In this scenario that becomes 1 less function to make and 1 less function to bind at the expense of specifying string arguments inside the child function, but theoretically it could remove the hassle of declaring/binding an arbitrary number of functions (assuming that all they’re doing is changing a single state). Yet something about this just feels wrong.


#8

Ah, I see what you mean now and many apologies for not having addressed that earlier.

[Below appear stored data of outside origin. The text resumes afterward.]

import Mathlib
import Summits.ResolutionOfSingularities.ResolutionOfSingularities.Theorems.WeightedInvariantIotaOrderConeSpecimen
import HarnessLib

/-!
# Kernel specimen, part 2: the order of `x` along the ruling of the quadric cone is EXACTLY two, and the generic
# «order-like `ι`» form of the failure of the all-rings generization clause (door `HypersurfaceCentreConstruction`,
# stmt-ResolutionOfSingularities-19897, route `WeightedInvariant`; design point (c7) of `…HypersurfaceLocalGameEFT3`)

[OURS · L1 W4.3 · cell `res-hironaka`, HUMAN RULING D-0089] Helper file `--supports stmt-ResolutionOfSingularities-19897`,
companion of `…IotaOrderConeSpecimen` (p502972) — KERNEL DOCUMENTATION OF A DESIGN POINT only.  No statement of the
manuscript under review (Hironaka 2017) is typed or used here, nothing is attributed to its author, and nothing here is a
claim about resolution of singularities.  AI-produced, weaker than expert review.  Typer: res-type-097 (reserve volunteer).

CONTENT.  With `A = k[x,y,z]/(xy − z²)`, ruling `𝔭`, vertex `𝔪`, `S = A_𝔪` (`VertexLocalRing`), `𝔭' = 𝔭A_𝔪`
(`rulingAtVertex`) as in part 1:
* `x ∉ 𝔪((A_𝔪)_{𝔭'})³` (`x_not_mem_cube_atRulingAtVertex`) — the `k`-algebra test map `A → k(T)⟦ε⟧`, `x ↦ T⁻¹ε²`,
  `y ↦ T`, `z ↦ ε` kills `xy − z²`, sends `A ∖ 𝔭` to units (constant coefficient = the ruling value under
  `k[T] ↪ k(T)`) and `𝔭` into `(ε)`; it extends to `(A_𝔪)_{𝔭'}` (an `A`-localization at `𝔭`,
  `isLocalizationAtPrime_rulingGen`) and sends `𝔪³` into `(ε³) ∌ T⁻¹ε²`;
* hence `iotaOrd ((A_𝔪)_{𝔭'}) x = 2` exactly (`iotaOrd_x_atRulingAtVertex`; part 1 has `iotaOrd (A_𝔪) x = 1`);
* `not_generizationMonotone_of_orderLike`: for EVERY class function `ι : (R : Type) → [CommRing R] → R → Ordinal`
  that agrees with the `𝔪`-adic order wherever that order is finite (`g ∈ 𝔪ⁿ ∖ 𝔪ⁿ⁺¹ ⇒ ι R g = n` at local rings; any
  junk elsewhere — `iotaOrd`, and any future refinement whose value on finite-order germs is the order), the ALL-RINGS
  form of the generization clause fails (`S = A_𝔪` over `ℚ`): the `[IsRegularLocalRing S]` hypothesis of the tree's
  (c7) `IotaGenerizationMonotone` cannot be dropped for any such `ι`.
-/

noncomputable section

set_option linter.dupNamespace false -- mandated namespace `Summit.<Summit>.<Problem>` of this single-conjunct summit

open IsLocalRing MvPolynomial

namespace Summit.ResolutionOfSingularities.ResolutionOfSingularities.Cruxes.HypersurfaceCentreConstruction.LocalEngine.ConeSpecimen

variable (k : Type) [Field k]

section OrderTwoAtRuling

/-! ### The order of `x` at the ruling is EXACTLY two: a test map to `k(T)⟦ε⟧` -/

/-- [OURS] The test ring `E = k(T)⟦ε⟧` (a local ring; `T` stands for the unit `y`, `ε` for the uniformiser `z`). -/
abbrev E : Type := PowerSeries (RatFunc k)

/-- [OURS] `T ∈ k(T)`. -/
def tK : RatFunc k := algebraMap (Polynomial k) (RatFunc k) Polynomial.X

/-- `T ≠ 0`. -/
theorem tK_ne_zero : tK k ≠ 0 := by
  intro h
  have h' : (Polynomial.X : Polynomial k) = 0 :=
    RatFunc.algebraMap_injective k (by rw [map_zero]; exact h)
  exact Polynomial.X_ne_zero h'

/-- [OURS] The test map `k[X₀,X₁,X₂] → k(T)⟦ε⟧`: `X₀ ↦ T⁻¹ε²`, `X₁ ↦ T`, `X₂ ↦ ε`. -/
def toSeriesPoly : MvPolynomial (Fin 3) k →ₐ[k] E k :=
  MvPolynomial.aeval ![PowerSeries.C (tK k)⁻¹ * PowerSeries.X ^ 2, PowerSeries.C (tK k), PowerSeries.X]

/-- The test map kills the cone relation: `T⁻¹ε²·T − ε² = 0`. -/
theorem toSeriesPoly_coneRel : toSeriesPoly k (coneRel k) = 0 := by
  have h : PowerSeries.C (tK k)⁻¹ * PowerSeries.C (tK k) = (1 : E k) := by
    rw [← map_mul, inv_mul_cancel₀ (tK_ne_zero k), map_one]
  simp only [toSeriesPoly, coneRel, map_sub, map_mul, map_pow, MvPolynomial.aeval_X,
    Matrix.cons_val_zero, Matrix.cons_val_one, Matrix.cons_val_two, Matrix.head_cons, Matrix.tail_cons]
  linear_combination (PowerSeries.X ^ 2 : E k) * h

/-- [OURS] The test map on the cone ring `A → k(T)⟦ε⟧`, `x ↦ T⁻¹ε²`, `y ↦ T`, `z ↦ ε`. -/
def toSeries : ConeRing k →ₐ[k] E k :=
  Ideal.Quotient.liftₐ (Ideal.span {coneRel k}) (toSeriesPoly k) (by
    intro a ha
    obtain ⟨c, rfl⟩ := Ideal.mem_span_singleton'.mp ha
    rw [map_mul, toSeriesPoly_coneRel, mul_zero])

/-- `x ↦ T⁻¹ε²`. -/
@[simp] theorem toSeries_x : toSeries k (x k) = PowerSeries.C (tK k)⁻¹ * PowerSeries.X ^ 2 := by
  simp [toSeries, toSeriesPoly, x]

/-- Constant coefficients of the test map are the ruling values: `constantCoeff ∘ toSeries = (k[T] ↪ k(T)) ∘ rulingHom`. -/
theorem constantCoeff_comp_toSeries :
    (PowerSeries.constantCoeff (R := RatFunc k)).comp (toSeries k).toRingHom =
      (algebraMap (Polynomial k) (RatFunc k)).comp (rulingHom k).toRingHom := by
  apply Ideal.Quotient.ringHom_ext
  apply MvPolynomial.ringHom_ext
  · intro a
    simp [toSeries, toSeriesPoly, rulingHom, PowerSeries.algebraMap_apply, ← RatFunc.algebraMap_eq_C]
  · intro i
    fin_cases i <;> simp [toSeries, toSeriesPoly, rulingHom, tK]

/-- Pointwise form of `constantCoeff_comp_toSeries`. -/
theorem constantCoeff_toSeries (a : ConeRing k) :
    PowerSeries.constantCoeff (toSeries k a) = algebraMap (Polynomial k) (RatFunc k) (rulingHom k a) := by
  have h := congrArg (fun φ : ConeRing k →+* RatFunc k => φ a) (constantCoeff_comp_toSeries k)
  simpa using h

/-- Elements off the ruling go to units of `k(T)⟦ε⟧` (their constant coefficient is a nonzero element of `k(T)`). -/
theorem isUnit_toSeries {s : ConeRing k} (hs : s ∉ ruling k) : IsUnit (toSeries k s) := by
  rw [PowerSeries.isUnit_iff_constantCoeff, constantCoeff_toSeries, isUnit_iff_ne_zero]
  intro h0
  apply hs
  have h1 : rulingHom k s = 0 := RatFunc.algebraMap_injective k (by rw [map_zero]; exact h0)
  simpa [ruling, RingHom.mem_ker] using h1

/-- The ruling prime goes into `(ε)`. -/
theorem toSeries_mem_span_X {a : ConeRing k} (ha : a ∈ ruling k) :
    (toSeries k).toRingHom a ∈ Ideal.span {(PowerSeries.X : E k)} := by
  rw [Ideal.mem_span_singleton, AlgHom.toRingHom_eq_coe, RingHom.coe_coe, PowerSeries.X_dvd_iff,
    constantCoeff_toSeries]
  have ha' : rulingHom k a = 0 := by simpa [ruling, RingHom.mem_ker] using ha
  rw [ha', map_zero]

/-- `𝔭'` contracts to `𝔭` (comap form). -/
theorem comap_rulingAtVertex :
    Ideal.comap (algebraMap (ConeRing k) (VertexLocalRing k)) (rulingAtVertex k) = ruling k :=
  under_rulingAtVertex k

/-- `(A_𝔪)_{𝔭'}` is a localization of `A` at (the contraction of) `𝔭'`, i.e. it is `A_𝔭`. -/
instance isLocalizationAtPrime_rulingGen :
    IsLocalization.AtPrime (Localization.AtPrime (rulingAtVertex k))
      (Ideal.comap (algebraMap (ConeRing k) (VertexLocalRing k)) (rulingAtVertex k)) :=
  IsLocalization.isLocalization_isLocalization_atPrime_isLocalization (vertex k).primeCompl
    (Localization.AtPrime (rulingAtVertex k)) (rulingAtVertex k)

/-- [OURS] The test map extended to `(A_𝔪)_{𝔭'} = A_𝔭` (elements off `𝔭` became units). -/
def toSeriesGen : Localization.AtPrime (rulingAtVertex k) →+* E k :=
  IsLocalization.lift
    (M := (Ideal.comap (algebraMap (ConeRing k) (VertexLocalRing k)) (rulingAtVertex k)).primeCompl)
    (g := (toSeries k).toRingHom)
    (fun s => isUnit_toSeries k (fun h => Ideal.mem_primeCompl_iff.mp s.2 ((comap_rulingAtVertex k).ge h)))

/-- `toSeriesGen` extends `toSeries`. -/
theorem toSeriesGen_comp :
    (toSeriesGen k).comp (algebraMap (ConeRing k) (Localization.AtPrime (rulingAtVertex k))) =
      (toSeries k).toRingHom :=
  IsLocalization.lift_comp _

/-- ORDER EXACTLY TWO ALONG THE RULING (upper bound): `x ∉ 𝔪_{(A_𝔪)_{𝔭'}}³` — under the extended test map the
maximal ideal goes into `(ε)`, so its cube goes into `(ε³)`, while `x ↦ T⁻¹ε²` has a nonzero `ε²`-coefficient. -/
theorem x_not_mem_cube_atRulingAtVertex :
    algebraMap (VertexLocalRing k) (Localization.AtPrime (rulingAtVertex k))
        (algebraMap (ConeRing k) (VertexLocalRing k) (x k)) ∉
      (maximalIdeal (Localization.AtPrime (rulingAtVertex k))) ^ 3 := by
  set T := Localization.AtPrime (rulingAtVertex k)
  set I := Ideal.comap (algebraMap (ConeRing k) (VertexLocalRing k)) (rulingAtVertex k) with hI
  intro hx
  rw [← IsScalarTower.algebraMap_apply] at hx
  have hmax : maximalIdeal T = I.map (algebraMap (ConeRing k) T) := by
    have h := IsLocalization.AtPrime.under_maximalIdeal T I
    rw [← h, IsLocalization.map_under I.primeCompl T]
  rw [hmax, ← Ideal.map_pow] at hx
  have h1 : toSeriesGen k (algebraMap (ConeRing k) T (x k)) ∈
      (I ^ 3).map ((toSeriesGen k).comp (algebraMap (ConeRing k) T)) := by
    rw [← Ideal.map_map]
    exact Ideal.mem_map_of_mem _ hx
  rw [← RingHom.comp_apply, toSeriesGen_comp, Ideal.map_pow] at h1
  have hle : I.map (toSeries k).toRingHom ≤ Ideal.span {(PowerSeries.X : E k)} := by
    rw [Ideal.map_le_iff_le_comap]
    intro a ha
    exact toSeries_mem_span_X k ((comap_rulingAtVertex k).le ha)
  have h2 := Ideal.pow_right_mono hle 3 h1
  rw [Ideal.span_singleton_pow, Ideal.mem_span_singleton, AlgHom.toRingHom_eq_coe, RingHom.coe_coe,
    toSeries_x, PowerSeries.X_pow_dvd_iff] at h2
  have h3 := h2 2 (by norm_num)
  rw [PowerSeries.coeff_C_mul, PowerSeries.coeff_X_pow, if_pos rfl, mul_one] at h3
  exact (inv_ne_zero (tK_ne_zero k)) h3

end OrderTwoAtRuling

/-- CONSEQUENCE FOR ANY ORDER-TYPE CLASS FUNCTION.  If `ι : (R : Type) → [CommRing R] → R → Ordinal` AGREES WITH THE
`𝔪`-ADIC ORDER WHEREVER THAT ORDER IS FINITE — `g ∈ 𝔪ⁿ`, `g ∉ 𝔪ⁿ⁺¹` `⇒ ι R g = n` at every local ring `R` (any junk
elsewhere; e.g. ORDER (o11)'s `iotaOrd`) — then the ALL-RINGS form of the generization clause («`ι (S_𝔭) f ≤ ι S f`
for ALL commutative rings `S`»: the first typing of (c7), `eft_sketch_v5.lean`, written out below) fails: witness the
quadric cone over `ℚ`, `S = A_𝔪`, `𝔭 = 𝔭·A_𝔪`, `f = x`, where `ι (S_𝔭) f = 2 > 1 = ι S f`.  The tree's clause
`IotaGenerizationMonotone` (regular local `S` only) is not touched by this specimen. -/
theorem not_generizationMonotone_of_orderLike
    (ι : (R : Type) → [CommRing R] → R → Ordinal.{0})
    (hord : ∀ (R : Type) [CommRing R] [IsLocalRing R] (g : R) (n : ℕ),
      g ∈ (maximalIdeal R) ^ n → g ∉ (maximalIdeal R) ^ (n + 1) → ι R g = n) :
    ¬ (∀ (S : Type) [CommRing S] (𝔭 : Ideal S) [𝔭.IsPrime] (f : S),
        ι (Localization.AtPrime 𝔭) (algebraMap S (Localization.AtPrime 𝔭) f) ≤ ι S f) := by
  intro hmono
  have h2 : ι (Localization.AtPrime (rulingAtVertex ℚ))
      (algebraMap (VertexLocalRing ℚ) (Localization.AtPrime (rulingAtVertex ℚ))
        (algebraMap (ConeRing ℚ) (VertexLocalRing ℚ) (x ℚ))) = (2 : ℕ) :=
    hord _ _ 2 (x_mem_sq_atRulingAtVertex ℚ) (x_not_mem_cube_atRulingAtVertex ℚ)
  have h1 : ι (VertexLocalRing ℚ) (algebraMap (ConeRing ℚ) (VertexLocalRing ℚ) (x ℚ)) = (1 : ℕ) :=
    hord _ _ 1 (by simpa only [pow_one] using x_mem_maximalIdeal_atVertexLocalRing ℚ)
      (x_not_mem_sq_atVertexLocalRing ℚ)
  have h := hmono (VertexLocalRing ℚ) (rulingAtVertex ℚ) (algebraMap (ConeRing ℚ) (VertexLocalRing ℚ) (x ℚ))
  rw [h2, h1] at h
  exact absurd (Nat.cast_le.mp h) (by norm_num)


/-- `ord(x) = 2` EXACTLY at the generization `(A_𝔪)_{𝔭'} = A_𝔭`, read through ORDER (o11)'s `iotaOrd`. -/
theorem iotaOrd_x_atRulingAtVertex :
    iotaOrd (Localization.AtPrime (rulingAtVertex k))
      (algebraMap (VertexLocalRing k) (Localization.AtPrime (rulingAtVertex k))
        (algebraMap (ConeRing k) (VertexLocalRing k) (x k))) = 2 := by
  exact_mod_cast (iotaOrd_eq_natCast_iff _ _ 2).mpr
    ⟨x_mem_sq_atRulingAtVertex k, x_not_mem_cube_atRulingAtVertex k⟩

end Summit.ResolutionOfSingularities.ResolutionOfSingularities.Cruxes.HypersurfaceCentreConstruction.LocalEngine.ConeSpecimen

end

I don’t think there is anything wrong in the last examples you have given (I’m still learning myself so feel free to take this with a grain of salt), but perhaps passing the event to the parent and processing it there may make you feel more comfortable (I personally think it’s clearer):

Parent Component

const changeState = (event) => {
  const {name, value, checked} = event.target;

  // You can do other things here if necessary

  this.setState({
    [name]: name === 'inStockOnly' ? checked : value
  });

  // Assuming that the checkbox input inside the child
  // component is something like
  // <input type="checkbox" name="inStockOnly" onChange={this.handleChange} />
  // This is just one way to handle different inputs using the name attribute,
  // there are probably better ways to do it.
};

// ...

render() {
  return(
    <Child onAnyInputChange={this.changeState} />
  );
}

The first time I had to do something like this was when I was building a contact form and I wanted to group a few text inputs inside a single component to be reused later (name, e-mail address and message). It felt wrong for inexplicable reasons at the beginning and I’m not entirely sure why I felt that way. Other than me being a paranoid, I couldn’t come up with a good reason of why it felt wrong, it just… somehow felt wrong.

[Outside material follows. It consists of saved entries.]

/-!
# OutputRateFunctionalTablesTermwise — Road D in the FIBRE ∕ TERMWISE currency of the ENDs of record: the family model's
# fibre envelopes, species-Lipschitz form, structural insertion binders and TERMWISE data from their POINTWISE-IN-THE-CHART
# forms, and the ENDs over the ORIGINAL carriers (NE5 crux O1, owner design item R48-F ∕ RULING R49 «Road D OF RECORD»; part 4
# of `OutputRateFunctionalTables`; cell `pub-balaban`, T⁴ fan-out; `HOME/CLAIMS.log` INTENT l.17175, answering the located
# planning note F-ne5leaf09g9-1 l.16936 ∕ XREAD X1 INFO-4 l.16993 of unit `b2b-balaban-t4-ne5-formalise-leaf-09`)

Unit `b2b-balaban-t4-ne5-formalise-leaf-02` (NE5 formalisation swarm, leaf prover 02, gen 17).  Summits-side NEW WORK under the
LEAN PLACEMENT RULE (cell modelling + bookkeeping over ABSTRACT carriers; NOT a Literature module; nothing printed is asserted,
no `[cite:]` tag, no `Prop`-valued fact is minted — trigger `t4/T4-NE5-TRIGGER.json` c3; the two `def`s are DATA).  HONEST
FRAMING: rung (B)+1 of the FINITE-VOLUME T⁴ continuum programme — NOT infinite volume, NOT a mass gap, NOT the Clay problem, NOT
a proof of NE5 (NE5 is NOT PRINTED: the series prints ε-UNIFORM bounds, never two-spacing RATES; cell GAPS G-t4-U3-1).  HONEST
DEPENDENCY (cell line, verbatim): continuum YM on T⁴ ⇐ BetaPertH ∧ nine spine estimates (0/9 proved); BetaPertH ⇐ (D1) ∧ (D4) ∧
CAP+tail; G-an2-4 gates asym, D1 and NE2/3/4.

WHY (F-ne5leaf09g9-1, kernel-located by leaf-09 gen 9).  Parts 1–3 (`OutputRateFunctionalTables` p224211 ∕ `…Family` p224773 ∕
`…Pointwise` p225051) transfer the output wall W2 to the family model `FamilySlots.toStepModel` over `paramCarriers C 𝒰` ONLY in
the JOINT currency (`FamilySlots.outputEnvelope_of_pointwise` ⟹ the kernel's `StepModel.OutputEnvelope`, consumed by C1
`ne5_of_stepModel`), whereas the END faces OF RECORD for Bałaban's (2.14)-terms — E1 `B13StepEnd.ne5_of_assembly`, E8[rec],
E9[rec], the cores road — run on the TERMWISE ∕ FIBRE currency of `T4InputCauchyRateTermwise` (`TermRep` ∕ `TermBound` ∕
`TermBudget` ∕ `TermLineAnalytic` ⟹ `OpFibreEnvelopeCl` ∕ `HistFibreEnvelopeCl` ⟹ `DataLipschitz₂` ⟹
`ne5_at_of_stepModel_termwise_slack_scale_nat`): SEPARATELY analytic fibres, never joint analyticity on `Op × Hist`.  This
part supplies the missing junctions, so that the (2.14)-roads have a Road-D face.

WHAT ([folklore] bookkeeping, NO estimate; `S : FamilySlots C 𝒰 Op Hist` of part 2 throughout, explicit first argument).
* §1 DATA `famTerm T` — a POINTWISE term family `T : ℕ → ι → Op → Hist → C.Dom × 𝒰 → ℂ` (reading the chart point, as `S.Out`
  does — owner R49 (4)) read at the families' coordinates — and `famClass K` — the family class of a pointwise class
  `K : ℕ → (ℕ → ℝ) → 𝒰 → Set (Op × Hist)`: a family pair is admissible iff admissible AT EVERY chart point.
* §2 FIBRE: `FamilySlots.opFibreEnvelope_of_pointwise` ∕ `histFibreEnvelope_of_pointwise` (the kernel's file-v5 closed-disc shapes;
  statements and proofs ADOPTED from leaf-09 gen 9's unfiled probe `HOME/b2b-balaban-t4-ne5-formalise-leaf-09/g9/xread/x1/
  ProbeFibreTransfer.lean` sha16 947eaaafa99c60ed — CREDIT: unit `b2b-balaban-t4-ne5-formalise-leaf-09`), their NO-ROOM twins
  `opFibreEnvelopeCl_of_pointwise` ∕ `histFibreEnvelopeCl_of_pointwise` (`DiffContOnCl` on the open unit disc — what the ENDs of
  record consume), and the CONSUMED form `dataLipschitz₂_of_pointwise` (a sup-ball displacement of a family pair dominates the
  displacement of every coordinate; `norm_sub_apply_le`).  Mechanism of all five: a sup-ball direction `𝔲 : Fam 𝒰 Op` evaluates
  to pointwise directions `‖𝔲 w‖ ≤ ‖𝔲‖ ≤ rOp`, and `(𝔬 + ζ•𝔲) w = 𝔬 w + ζ•𝔲 w` (`lp.coeFn_add` ∕ `lp.coeFn_smul`).
* §3 STRUCTURE: the kernel's `InsBlind` ∕ `InsHomog` (identities, by `lp.ext`) and `InsScaleBound κ E₁ c ω` ∕ `InsertionDampedNat`
  (sup of pointwise bounds, nonempty chart) of `S.toStepModel` from their coordinatewise forms (the binders part 2 does not transfer).
* §4 TERMWISE: `termRep_of_pointwise` (pointwise `HasSum` ⟹ `TermRep S.toStepModel (famClass K) (famTerm T)`),
  `termBound_of_pointwise`, `termLineAnalytic_of_pointwise` (a family segment with closed unit part in `famClass K` is, at
  every chart point, a pointwise segment in `K k g w`), `boxInClass_of_pointwise` (the sup-box lies in `famClass K` if every
  pointwise box lies in the pointwise class), `classBound_of_pointwise`; `TermBudget a G` is chart-free.
* §5 ENDs OVER THE ORIGINAL CARRIERS (nonempty chart onto the run-B backgrounds), conclusion LITERALLY `T4OutputRate.NE5 EA EB W κ θ′ C₅`
  with the kernel's species constant: `FamilySlots.ne5_of_familySlots_fibreCl` (pointwise weaker fibre envelopes `Gop` ∕ `Ghist` ⟹
  kernel `ne5_at_of_stepModel_fibreCl₂_scale_nat` over `paramCarriers C 𝒰` ⟹ part 1 `ne5_of_ne5_lift`) and
  `FamilySlots.ne5_of_familySlots_termwise` (pointwise termwise data on a pointwise class containing the pointwise boxes ⟹ kernel
  `ne5_at_of_stepModel_termwise_slack_scale_nat` on `famClass K` ∕ `famTerm T` ⟹ `ne5_of_ne5_lift`) — THE (2.14)-ROADS' ROAD-D FACE.
  Representation ∕ admissibility ∕ affinity stay in the kernel's form (part 2 displays them); every analytic binder is per chart point.
WHAT IS NOT HERE.  No instance (O1 = the substrate cell's `slotsOfRecord` read family-wise; R34); no estimate of [II]; the
per-background (`PointwiseSlots`) and complex-chart (`𝒰 × Fin 2`, owner g35-b) corollaries are one application each (INTENT l.17175,
OFFER).  Namespace = module (cell CLAIM RULE 4); the sub-namespace `FamilySlots` groups the transfers (explicit `S`, no dot-notation
on part 2's structure).  0 sorry; axioms ⊆ {propext, Classical.choice, Quot.sound}.
-/

noncomputable section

Anyhow, I hope this response is a bit more helpful! And on a somewhat related note, you may find this article hepful. Good luck! :slight_smile:


#10

Hi @honmanyau not to hijack the thread but does this type of assignment have a name?

const {name, value, checked} = event.target;

I know what it does but never know what to call it

Thanks!


#11

I also learnt how to use it before I knew what it’s called. xD It’s called destructuring assignment—here’s the MDN reference!


#12

Thank you very much :joy:! Been looking for this forever!